Repository files navigation

Government Document Compliance Evaluator

A comprehensive application for evaluating document compliance with Utah's General Records Schedule (GRS) retention policies using AWS Bedrock and generative AI.

Utah Government Document Compliance Evaluator

Table of Contents

Overview

The Utah Government Document Compliance Evaluator is an AI-powered application that helps government agencies evaluate documents for compliance with Utah's General Records Schedule (GRS) retention policies. The application analyzes document content, determines the appropriate GRS category and item number, and provides compliance recommendations based on document date and retention period requirements.

Technology Stack

Core Technologies

  • Python 3.9+: Primary programming language
  • AWS Bedrock: Foundation model service for generative AI capabilities
  • Streamlit: Web application framework for the user interface
  • Boto3: AWS SDK for Python to interact with AWS services

Document Processing

  • PyPDF2: PDF parsing and text extraction
  • python-docx: DOCX parsing and text extraction

Data Storage and Processing

  • Pandas: Data manipulation and analysis
  • JSON/JSONL: Enhanced knowledge base format

AWS Services

  • AWS Bedrock Agent Runtime: Powers the compliance agent with generative AI capabilities
  • Amazon SageMaker: Hosts the application (optional deployment target)
  • AWS IAM: Manages access permissions to AWS resources

Features

Document Analysis

  • Upload and process PDF, DOCX, and TXT files
  • Automatic document type detection
  • Extraction of key metadata (dates, document type, etc.)
  • Content analysis for better classification

Compliance Evaluation

  • Identification of applicable GRS item number
  • Determination of retention period requirements
  • Compliance status assessment (Compliant, Non-Compliant, Needs Review)
  • Detailed recommendations for document handling

User Interface

  • Clean, intuitive web interface
  • Document preview and editing capabilities
  • Chat interface for asking questions about compliance rules
  • Visual indicators for compliance status
  • Sample documents for demonstration purposes

Knowledge Base

  • Enhanced JSONL format for better document classification
  • Structured metadata for improved semantic matching
  • Related items linking for comprehensive compliance understanding
  • Document type and keyword extraction for better matching

Large Document Handling

  • Automatic truncation of large documents
  • PDF processing limited to first 10 pages
  • Character limit of 50,000 for all document types
  • Clear indication when documents are truncated

Installation

Prerequisites

  • Python 3.9 or higher
  • AWS account with Bedrock access
  • AWS CLI configured with appropriate credentials

Setup

  1. Clone the repository:
git clone https://github.com/your-organization/utah-compliance-evaluator.git
cd utah-compliance-evaluator
  1. Create and activate a virtual environment:
python -m venv venv
source venv/bin/activate  # On Windows: venv\Scripts\activate
  1. Install dependencies:
pip install -r requirements.txt
  1. Configure AWS credentials:
aws configure

Configuration

AWS Bedrock Setup

  1. Create an AWS Bedrock agent:

    • Navigate to the AWS Bedrock console
    • Create a new agent with appropriate knowledge base
    • Note the agent ID and agent alias ID
  2. Update the agent configuration in compliance-agent.py:

# Agent alias ARN
agent_id = "YOUR_AGENT_ID"  # Supervisor agent
agent_alias_id = "YOUR_AGENT_ALIAS_ID"  # alias
  1. Configure AWS region:
client = boto3.client('bedrock-agent-runtime', region_name='YOUR_REGION')
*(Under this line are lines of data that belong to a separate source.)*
import Summits.BirchSwinnertonDyer.Rank1Residual.Additive.RamifiedSevenResidueIsGenusUnitClassOfIntegralComparison
import Literature.NumberTheory.EllipticCurves.Kato2004.IwasawaCohomologyNumberFieldIsogeny
import HarnessLib

set_option autoImplicit false

/-!
# `𝒞₇` genus road (crux `EllipticUnitValueSevenOfGZK`, K7r), row (K2C-2) block (R3): THE DUAL-EXPONENTIAL COLUMN of the
# pinned frame — the HYPOTHESIS DATUM `DualExpValueDatum hγ Φ` («the `χ`-components of `exp*` on
# `𝐇′(S′_W) = Φ.IK.H`, read in ℂ», with Kato's value laws for the elliptic-unit classes and for the ★-class), the `Prop`
# `DualExpCompatShape`, and its elementary API; a structure and a predicate — NOTHING asserted, NO named fact

Cell bsd-cm, seat bsd-cm-prr-ty1 g30 (literature-prover), SUMMON `wake/SUMMON-bsd-cm-prr-ty1-20260830T1605Z.md`
(903ea518e552576d; planner D905) block (R3); pen rulings D907 (design GO with adjustments (a)–(d)) / D908 ((SEP) PASS);
STATUS CHECKS (12.5), (BK-res), (SEP) of 2026-08-30.  Imports (P3) `RamifiedSevenResidueIsGenusUnitClassOfIntegralComparison`
(the three shapes at a pinned frame) and (L) `Kato2004/IwasawaCohomologyNumberFieldIsogeny` (the constructed CM operator,
used to prove `piK ∘ piK = −7`).  HONEST LABEL: a hypothesis structure, a predicate and kernel lemmas about them; nothing is
asserted to exist; no stub is closed; stmt-BirchSwinnertonDyer-19945 is OPEN; `X12.CMRamifiedSeven` is NOT proved; no
summit statement is proved by this seat; BSD is claimed for no curve.

## Why a datum (CHECK (12.5) / (BK-res), pen D907) and what it says

The rational half `RationalComparisonShape Φ` of the registered K2ᶜ stub (`IntegralComparisonShape` = rational ∧ divisibility,
(P3)) is Kato's argument «the dual-exponential VALUES of `EU_𝔟` and of `𝐳_{γ′}` agree at almost all finite-order characters;
elements of the rank-one branch are SEPARATED by their values» ((15.16.1) from Prop. 15.9 + Thm. 12.5 (1) + Thm. 12.4 (2) +
13.5).  The pinned frame carries the `K`-side value datum `Φ.𝔏` only as an abstract `ℤ₇`-linear map per layer with (Z3a)
equivariance on TORSION layers, the ★-class `Φ.zOne` only through a POSITION (up to `Λˣ`, and only relative to a realised
family — vacuous without (E2)), and no ℚ-side value datum at all (that lives inside ★'s realised families, on cyclotomic
LEVELS).  So the value theory the argument runs on is typed HERE as ONE hypothesis datum over the frame, each field a
print/functoriality statement about Kato's objects (cited), in the frame's own complex currency ((Z5) of `CM.EllipticZetaBody`,
`CM.IsDepletedHeckeL`, `Φ.Ω`, `Φ.ιC`):
* `ι₇ : ℚ_[7] →+* ℂ` — a complex reading of `7`-adic coefficients; CONSTRUCTIBLE for the genuine frame (Mathlib
  `IsAlgClosed.ringEquivOfCardinalEqOfCharEq`: `AlgebraicClosure ℚ_[7] ≃+* ℂ`, both algebraically closed of characteristic `0`
  and cardinality continuum), so `Nonempty (DualExpValueDatum …)` is never blocked on `ι₇`; it is used only on the
  `ℤ₇`-coefficients of Amice residues (through `charEval` of block (R)); no continuity is claimed or used (pen D912 (ii));
* `val χ : Φ.IK.H →+ ℂ` for every continuous `χ : Γ_{Kcm} →ₜ* ℂˣ` — «the `χ`-component `Σ_{σ} χ(σ)·σ(exp*(x)_{Kℚ_n})` of the
  dual exponential at the layer through which `χ` factors, in the coordinate `ω` of `S(ψ)`, read in ℂ» (Kato Thm. 12.5 (1)'s
  functional; Prop. 15.9's `Σ_σ χ(σ) per_ψ(σ ·)`);
* (e1) `val χ ((1+X) • x) = χ(γK)⁻¹·val χ x` — naturality of `exp*` for `γK` acting on `H¹(Kℚ_n, T)` by conjugation and on
  `Kℚ_n ⊗ D` through `Kℚ_n` (Bloch–Kato Def. 3.10: `exp` is the connecting map of (3.8.4), natural; Kato (15.8.1)); Ω-free;
  (e1′) `val χ (C c • x) = ι₇ c·val χ x` — `ℤ₇`-linearity; (e2) `val χ (piK x) = ιC(√−7)·val χ x` — functoriality of `exp*` in
  `V` for `T₇φ` and the CM normalisation «`O_K ≅ End(E)` on `Lie(E)`» (§15.3); Ω-free, and it fixes the sign `φ ↔ sqrtNegSeven`;
* (eV) `val χ (euK 𝔟) = (N𝔟 − ψ(𝔟)·χ(𝔟)⁻¹)·Ω⁻¹·L_{7f}(ψ̄, χ, 1)` for `χ` trivial on `U_n` — TRANSCRIBES the frame's own
  (Z4)(Z5) of `Φ.euK_spec`/`CM.EllipticZetaBody` (`exists_valueLaw_layer_of_isTwist` in (P3)) read through (e1) on the
  CYCLOTOMIC layers; it is a field (not a theorem) only because the frame's (Z3a) equivariance is stated on torsion layers
  (pen D907 (d): duplication explicit);
* (eZ) the ★-class: `zStar` with `uStar • zStar = res zOne` (`uStar ∈ Λˣ` the ★-unit) has values
  `7^e·val χ zStar = (α₀ + α₁√−7)·Ω⁻¹·L_{7f}(ψ̄, χ, 1)` for `χ` of PRIMITIVE level `n+1 ≥ n₀+1` — Thm. 12.5 (1) ∘ Shapiro/15.14 ∘
  naturality of `exp*` under restriction ∘ Artin formalism `L(f_D, χ, s) = L(ψ_D·(χ∘N), s)` (memo LEMMA C) ∘ the ★-position;
  `α₀ + α₁√−7 ∈ K^×` absorbs `Ω_W/Ω ∈ K^×` (CM periods) and the rational constants `q, q⁻`, the exponent `e` the `7`-powers,
  `n₀` the finitely many zeros of Kato's multiplier `M̃(χ)` — the ONE place a period quotient enters, RELATIVE to `Φ.Ω`
  ((r2)∘(r3)∘(r6) of (P3)'s ledger in one typed pin, CHECK (12.5)).  JUSTIFICATION OF THE HYPOTHESIS DATUM (not asserted;
  under critic review, pen D911 (3)(ii), director (619)/(624)): (N★) «`α·7^{−(e+k)}·Ω_★/Ω` is a `7`-unit of `K_𝔭`» and LEMMA P
  of idea-20's memo `Cruxes/EllipticUnitValueSevenOfGZK/DivisibilityKernel-g64.md` §4 (REV 1.1, commit bfa48bf0f321): the
  Prop.-15.9 period of a Betti vector is `Ω(γ₀) = 2κ(γ₀)·Ω_★` with `δ = [κ(γ₀)]γ₀`, `Ω_★ = W.realPeriodRat` up to `±2^j` (Kato
  15.11 (2), pp. 261–262: `V_L(ψ) ≅ V_F(f) ⊗ L` and the period maps `per_ψ`/`per_f`), and at a generator `γ_gen` of the
  `O_K`-lattice `v_𝔭(κ(γ_gen)) = a_W` ((L3) of the frozen memo) — whence `α ∈ K^×` with the valuation bookkeeping
  `v_𝔭(α) = v_𝔭(Ω_★/Ω) + 2(e+k)` that block (R) carries in its explicit constants; a reading of print + the cell's memo,
  recorded as the reason the pin is inhabited by Kato's objects, NOT as a field and NOT as a named fact (pen D912 (i));
* (psiK) `2ψ(𝔟) = b₀(𝔟) + b₁(𝔟)√−7`, `b_i(𝔟) ∈ ℤ` (ψ(𝔟) ∈ O_K, §15.7); (art) `χ(𝔟) = χ(γK)^{a_𝔟}` for `χ` of finite
  level (Artin reciprocity on `Kℚ_∞/K`) — both SKOLEMISED (functions `bCoef₀ bCoef₁ artExp` of `𝔟`, not `∃`), so that the
  constants of block (R) are explicit terms (pen D911 (1)/D913).
The SEPARATE binders of block (R) — (tf) Λ-torsion-freeness of `Φ.IK.H`, (rk) rank-one dependence over `Λ[piK]`, (ht′)
`t` invertible in `Λ_O[1/π]`, (r5′) generic non-vanishing, existence of characters and of the entire continuations — are
NOT part of this datum (pen D907 (a)(b)).

## Contents
§1 the datum and the `Prop`; §2 API: `sqrtC` facts (`ιC(√−7)² = −7`, `α₀ + α₁√−7 ≠ 0`), `piK` commutes with `Λ`,
`piK ∘ piK = −7` (from (L) `isogenyMap_sq_of_comp_self_eq_zsmul` and `φ_sq`), `(χ γK)⁻¹` is a `7^{n+1}`-th root of unity
for `χ` trivial on `U_{n+1}`, values of `zStar` are non-zero where `L ≠ 0`; §3 the EXPLICIT data of block (R) —
`D.xTilde 𝔟 = 2N𝔟 − (b₀(𝔟) + b₁(𝔟)π)(1+X)^{a_𝔟}` (twice Kato's `x_𝔟`, standing in for the unpinned `Φ.frame.x 𝔟`),
`D.cZ = (α₀ − α₁π)·7^e·uStar⁻¹·7^k·u·π^a`, `D.normA = α₀² + 7α₁²`, `D.jα = v₇(normA)`, `D.wα = v^{jα}·(2normA/7^{jα})` —
and the exact-constant predicates
`TwoSidedComparisonShape Φ x s c` («`s • EU_𝔟 = (c·x_𝔟) • 𝐳_{γ′}`», re-stated from idea-20's workfile REV 1.1, commit
bfa48bf0f321, with `x` a parameter) and `PeriodScaledComparisonShape Φ x n c` («`π^n • EU_𝔟 = (c·x_𝔟) • 𝐳_{γ′}`») with
`.periodScaled` / `.rational` down to (P3)'s `RationalComparisonShape` (pen D911 (1)/D913).

References: K. Kato, Astérisque 295 (2004) Prop. 15.9 / (15.9.1) (pp. 258–259), §15.3 (p. 252), §15.7 (p. 256), (15.8.1)
(p. 257), (15.12.2) (p. 263), 15.14 (p. 264), (15.16.1) (p. 265), Thm. 12.4 (2) / 12.5 (1) (p. 221), §13.9 (p. 230), 13.5
(p. 227) [Kato2004Asterisque]; S. Bloch, K. Kato (1990) Def. 3.10, Ex. 3.10.1–3.11 (pp. 359–361) [BlochKato1990]; K. Kato,
LNM 1553 (1993) Ch. II §1.2 [Kato1993LNM1553]; J. Neukirch, A. Schmidt, K. Wingberg (2008) I §5–§6 [NeukirchSchmidtWingberg2008];
(P1) p776025, (P3) p776568, (L) p776319, (A) p777087; CHECKs (12.5)/(BK-res)/(SEP); `K2cCollapse-g57.md` §2 LEMMA S.
-/

noncomputable section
Knowledge Base Preparation

  1. Prepare the GRS data in CSV format (ScheduleItems.csv)
  2. Convert to enhanced JSONL format:
python convert_to_enhanced_jsonl.py

Usage

Running the Application

  1. Start the Streamlit application:
streamlit run compliance-agent.py
  1. Access the application in your web browser at http://localhost:8501

Document Evaluation Process

  1. Upload Document: Use the file uploader to submit a PDF, DOCX, or TXT file
  2. Review Content: The document text will be displayed in the main area
  3. Evaluate: Click the "Evaluate Document" button to analyze for compliance
  4. Review Results: See the compliance status, GRS item, and recommendations
  5. Ask Questions: Use the chat interface for additional compliance inquiries

Sample Documents

The application includes sample documents for demonstration:

  • Monthly Report
  • Budget Proposal
  • Meeting Minutes

Select any sample from the sidebar to see how the compliance evaluation works.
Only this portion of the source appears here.